→ REQUIRED WORK
How many lines in the entries below contain the string "dominance"? Reply with the number only.

→ RECORDS FOR THIS EXERCISE
import Summits.RiemannHypothesis.RiemannHypothesis.Theorems.WeilTwoPrimeDeflC83XBase
import Summits.RiemannHypothesis.RiemannHypothesis.Theorems.WeilTwoPrimeDeflC83XDataPO30
import Literature.NumberTheory.LFunctions.WeilBlockRowsPZ
import Literature.NumberTheory.LFunctions.WeilBlockRowsFast
import Summits.RiemannHypothesis.RiemannHypothesis.Theorems.WeilLegendreBlocks136DataDn14
import HarnessLib

/-!
# Deflated two-prime certificate C83X: dominance of rows 66–66 of `R = S''_odd(κ') − UᵀU` (factored data)

`WeilCert.checkDomRowPZ` with the materialized augmented block, the factored inverse `weilBlocks136Dn/weilBlocks136Ls` and the Bessel block, by `decide +kernel` row by row. Pure proof file.
-/

set_option linter.dupNamespace false

noncomputable section

namespace Summit.RiemannHypothesis.RiemannHypothesis.Theorems.EvenWinsBeyondArch

open Literature.NumberTheory.LFunctions

set_option maxHeartbeats 0 in
/-- Kernel check of the dominance of row 66 of `R` (odd block, certificate C83X). [folklore] -/
theorem checkDomRowF1_66_weilCertDeflC83X :
    weilCertDeflC83XBase.checkDomRowF weilCertDeflC83XPmO weilBlocks136Dn weilBlocks136Ls weilCertDeflC83XHpO weilCertDeflC83XKappa' 1 66 = true := by
  decide +kernel

/-- Kernel check of the dominance of row 66 of `R` (factored data), from the fast row. [folklore] -/
theorem checkDomRowPZ1_66_weilCertDeflC83X :
    weilCertDeflC83XBase.checkDomRowPZ weilCertDeflC83XPmO weilBlocks136Dn weilBlocks136Ls weilCertDeflC83XHpO weilCertDeflC83XKappa' 1 66 = true :=
  WeilCert.checkDomRowPZ_of_F (by decide) checkDomRowF1_66_weilCertDeflC83X


end Summit.RiemannHypothesis.RiemannHypothesis.Theorems.EvenWinsBeyondArch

→ FINISHED EXERCISE
3